After an extended holiday break from my last installment on the question: “Who should make a Chatbot for voters?” — I’m back for the 4th installment in this series. This time, I’m pivoting from the Who question to the How question; and I have definitely pivoted from “Chatbot” to “domain-specific natural language agent” (NLA).

Why the pivot?

One reason is that there are legitimate design issues to highlight, so that no one misguidedly believes that any kind of domain-specific NLA would be a cakewalk. Another reason is that some analysis of the How should also inform the original question of Who; that is, who has the skills to tackle the issues?

Next time, I’ll focus on the requirements for a “safe” elections NLA; what it would look like, how it would work, how it would look, and — often overlooked — who would manage it (and how). So, so many considerations, eh?
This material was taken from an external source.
import Mathlib
import HarnessLib
import HarnessLib.Audit
import Summits.AtomisticToContinuum.Statement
But better first to deal with the elephant in the room, and next time turn to requirements, then finish by going back to the Formula-1 analogy to talk about the Pit Crew.

The Proverbial Elephant in the Room

Before anyone can make a safe domain-specific NLA, there is a conundrum to be addressed:

  • Current LLMs are fundamentally unsafe for a growing variety of reasons: prone to inaccuracy and “hallucination”; prone to being manipulated, poisoned, and a growing list of other hacks and attacks.
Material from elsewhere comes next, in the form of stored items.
include hβ in
/-- A function of finite energy is in `L²(a_β M_β)`. [folklore] -/
theorem FiniteEnergy.memLp {g : EuclideanSpace ℝ d → ℝ} (hg : FiniteEnergy β g) :
    MemLp g 2 (energyMeasure (d := d) β) := by
  rw [memLp_two_iff_integrable_sq hg.measurable.aestronglyMeasurable, integrable_energyMeasure_iff hβ]
  exact hg.integrable.congr (Eventually.of_forall fun v => by ring)

include hd hβ in
/-- `‖toLp g‖² = ∫ g² a M`. [folklore] -/
theorem norm_toLp_sq_eq {g : EuclideanSpace ℝ d → ℝ} (hg : FiniteEnergy β g) :
    ‖(hg.memLp hβ).toLp g‖ ^ 2 = ∫ v, g v ^ 2 * (collisionFrequency β v * maxwellianBeta β v) := by
  rw [norm_sq_eq_integral_rep hβ]
  refine integral_congr_ae ?_
  filter_upwards [rep_toLp_ae_eq hd hβ (hg.memLp hβ)] with v hv
  rw [hv]; ring

include hd hβ in
/-- `⟪T (toLp g), toLp g⟫ = Q_β(g, g)`. [folklore] -/
theorem inner_gainOp_toLp_eq {g : EuclideanSpace ℝ d → ℝ} (hg : FiniteEnergy β g) :
    ⟪gainOp hd hβ ((hg.memLp hβ).toLp g), (hg.memLp hβ).toLp g⟫_ℝ = carlemanForm β g g := by
  rw [inner_gainOp, ← truncForm_one, ← truncForm_one]
  exact truncForm_congr_ae β _ (rep_toLp_ae_eq hd hβ (hg.memLp hβ)) (rep_toLp_ae_eq hd hβ (hg.memLp hβ))

include hd hβ in
/-- `⟪1, toLp g⟫ = ∫ g a M`. [folklore] -/
theorem inner_constOne_toLp_eq {g : EuclideanSpace ℝ d → ℝ} (hg : FiniteEnergy β g) :
    ⟪constOne hβ, (hg.memLp hβ).toLp g⟫_ℝ = ∫ v, g v * (collisionFrequency β v * maxwellianBeta β v) := by
  rw [inner_constOne_left hd hβ]
  refine integral_congr_ae ?_
  filter_upwards [rep_toLp_ae_eq hd hβ (hg.memLp hβ)] with v hv
  rw [hv]

include hd hβ in
/-- `⟪1, 1⟫ = ∫ a M`. [folklore] -/
theorem inner_constOne_constOne_eq :
    ⟪constOne (d := d) hβ, constOne hβ⟫_ℝ = ∫ v : EuclideanSpace ℝ d, collisionFrequency β v * maxwellianBeta β v := by
  rw [inner_constOne hd hβ]
  refine integral_congr_ae ?_
  filter_upwards [rep_constOne hd hβ] with v hv
  rw [hv, one_mul]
  • Because of their fundamental lack of safety, current LLMs are not suitable as the base model for any NLA that has a low tolerance for inaccuracy, hallucination, etc.

  • An elections-specific NLA would need to be very low-tolerance, as would many other domain-specific NLAs.
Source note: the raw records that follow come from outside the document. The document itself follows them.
import Mathlib.MeasureTheory.Integral.Pi
import Literature.Probability.LatticeModels.LayeredPlaneRotatorSlabReduction
import Literature.Probability.LatticeModels.PlaneRotatorChainTwoPoint
import HarnessLib

/-!
# The exact leaf-transfer identity for plane rotators, and Lieb's reduction of the box number `S_R`
# (shell-free box) to two-point functions of the free block

E. H. Lieb, *A refinement of Simon's correlation inequality*, Comm. Math. Phys. **77** (1980) 127–135 [Lieb1980],
Theorem 4 and p. 128, p. 133 of the proof ("It is immaterial whether the `B` spins are connected together … the
two-spin system consisting of `a` and `b` alone, `⟨σ_a·σ_b⟩ = I₁(β)/I₀(β)`", eq. (25)); J. Ginibre, Comm. Math. Phys.
**16** (1970) 310, Example 4 (plane rotators; free ends). Vocabulary of `PlaneRotatorGinibreComparison.lean`
(`twoPoint J a b = ⟨cos(θ_a − θ_b)⟩_{V,J}`, couplings on ORDERED pairs, inverse temperature absorbed) and of
`LayeredPlaneRotatorDecoupling.lean` (a block `L ⊆ V`, a foot map `foot : V → V` sending `V ∖ L` into `L`, the shear
`shear L foot`, `leafOf`, `leafField`; block couplings `J` supported in `L × L`, DANGLING couplings `D` supported on the
bonds `{foot v, v}`, `v ∉ L`).

* `twoPoint_add_leaf_transfer` — **the exact leaf-transfer identity**: for `a ∈ L` and a leaf `v ∉ L`,

    `⟨cos(θ_a − θ_v)⟩_{J+D} = u(K_v) · ⟨cos(θ_a − θ_{foot v})⟩_J`,  `K_v = D(foot v, v) + D(v, foot v)`, `u = I₁/I₀`

  (tree `PlaneRotator.besselRatio`). This is the equality case behind the tree's leaf BOUND `twoPoint_add_leaf_le`
  (local Ward inequality, `u(K) ≤ K/2`) and extends `twoPoint_add_leaf_eq` (both sites in the block) to block–leaf
  pairs; a leaf with no bond (`K_v = 0`, a free rotator) has `u(0) = 0`. Proof: under the Haar-measure-preserving shear
  `θ_v ↦ θ_v θ_{foot v}` the weight factorises into the block weight and `∏_w e^{K_w cos θ_w}` over the leaves, and
  `cos(θ_a − θ_v) ↦ cos(θ_a − θ_{foot v}) cos θ_v + sin(θ_a − θ_{foot v}) sin θ_v`; the block and leaf coordinates are
  independent, `∫ sin θ_v ∏ e^{K_w cos θ_w} dθ = 0` by the inversion symmetry of the torus, and
  `∫ cos θ_v ∏_w e^{K_w cos θ_w} / ∫ ∏_w e^{K_w cos θ_w} = I₁(K_v)/I₀(K_v)` (Fubini over the sites, eq. (25)).
* `pullIn R`, `footIn R` — the foot map of the box `[−(R+1), R+1]^ν`: coordinates `±(R+1)` are pulled to `±R`. For the
  nearest-neighbour model the reference inside system of the box of radius `R + 1` (shell–shell bonds removed,
  `refCoupling`) is the free BLOCK `[−R, R]^ν` plus dangling bonds: a shell site on a face hangs on its pulled-in
  neighbour, all other shell sites (edges, corners) are free rotators (`eq_pullIn_of_l1Norm_eq_one`).
* `nnBoxShellSum_succ` — **Lieb's number of the box of radius `R + 1` from the block of radius `R`**:

    `S_{R+1}(K) = u(K) · ∑_{b ∈ shell, b on a face} ⟨cos(θ_0 − θ_{foot b})⟩_{[−R,R]^ν, K, free}`,

  the two-point functions on the right being those of the nearest-neighbour XY model on the finite box `box ν R` with
  free boundary conditions (`nnXYCoupling K ν (box ν R)`). For `ν = 2`, `R + 1 = 2`: the twelve face sites of the
  `5 × 5` box hang on the eight boundary sites of the `3 × 3` block (edge midpoints once, corners twice), the four
  corners of the `5 × 5` box are free, so `S_2(K) = u(K)·(4G_e + 8G_c)` with `G_e = ⟨cos(θ_0 − θ_{(1,0)})⟩_{3×3}`,
  `G_c = ⟨cos(θ_0 − θ_{(1,1)})⟩_{3×3}` (by the lattice symmetry of the block) — the reduction used for the certified
  `R = 2` number of the `hubbard-tc` cell (K5-LIEB-BOX-R2: `S_2(0.663) < 1 < S_2(0.664)`, `T_c^{XY}(ℤ²) ≤ 1.5083 J`).
* `boxInteriorSum_succ` — the interior susceptibility of the reference box of radius `R + 1` is the susceptibility
  of the centre in the free block: `χ^{int}_{R+1}(K) = ∑_{x ∈ [−R,R]²} ⟨cos(θ_0 − θ_x)⟩_{[−R,R]², K, free}`
  (`twoPoint_add_leaf_eq`: the shell leaves do not change block correlations).

Cell use (`pub/hubbard-tc`, MO-S3, K5-Lieb column): the inputs `S_R`, `χ^{int}_R` of the kernel criteria
`twoPoint_nn_le_pow_boxShellSum`, `slabShellSum_le_box2D`, `twoPoint_layered_le_pow_box2D` are, by a KERNEL identity,
finite sums of two-point functions of ONE free block — the objects a certified character-expansion / quadrature
engine encloses; no hand reduction remains between the kernel criterion and the certified enclosure. Classical
effective model only (K5); no `T_c` object; no numerics here.
-/

noncomputable section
  • Yet, any low-tolerance domain-specific NLA requires a base model.

  • Constructing a new base model is wildly expensive (in the millions of dollars) — an undertaking available only to a handful of companies.

  • So, then, what base model should be used instead of current LLMs?

An obvious-sounding answer is: a “Small Language Model” which is a rather contradiction in terms. Any useful base model needs to be quite large; that is, trained on a large amount of human-created text, to build the large base of data needed to consume and generate natural language that is comprehensible. [1] Perhaps its better to observe that “Small Language Model” is a misnomer, because any base model needs to be sufficiently large — but not gargantuan. I like to characterize current “Large Language Models” as actually “GIGA-LMs” — GIgantic GArgantuan language models. 🤓

Baby Elephants?

By contrast, I characterize “Small Language Models” as actually “RISC-LMs” — RIght Sized Complex Language Models. They’re plenty large, but only about as large (in terms of training data among other factors) as they need to be in order to “talk human-like” albeit with limitations compared to GIGA-LMs (e.g., they provide responses with just the facts, but not expressed as a sonnet in the manner of Petrarch. 🤣)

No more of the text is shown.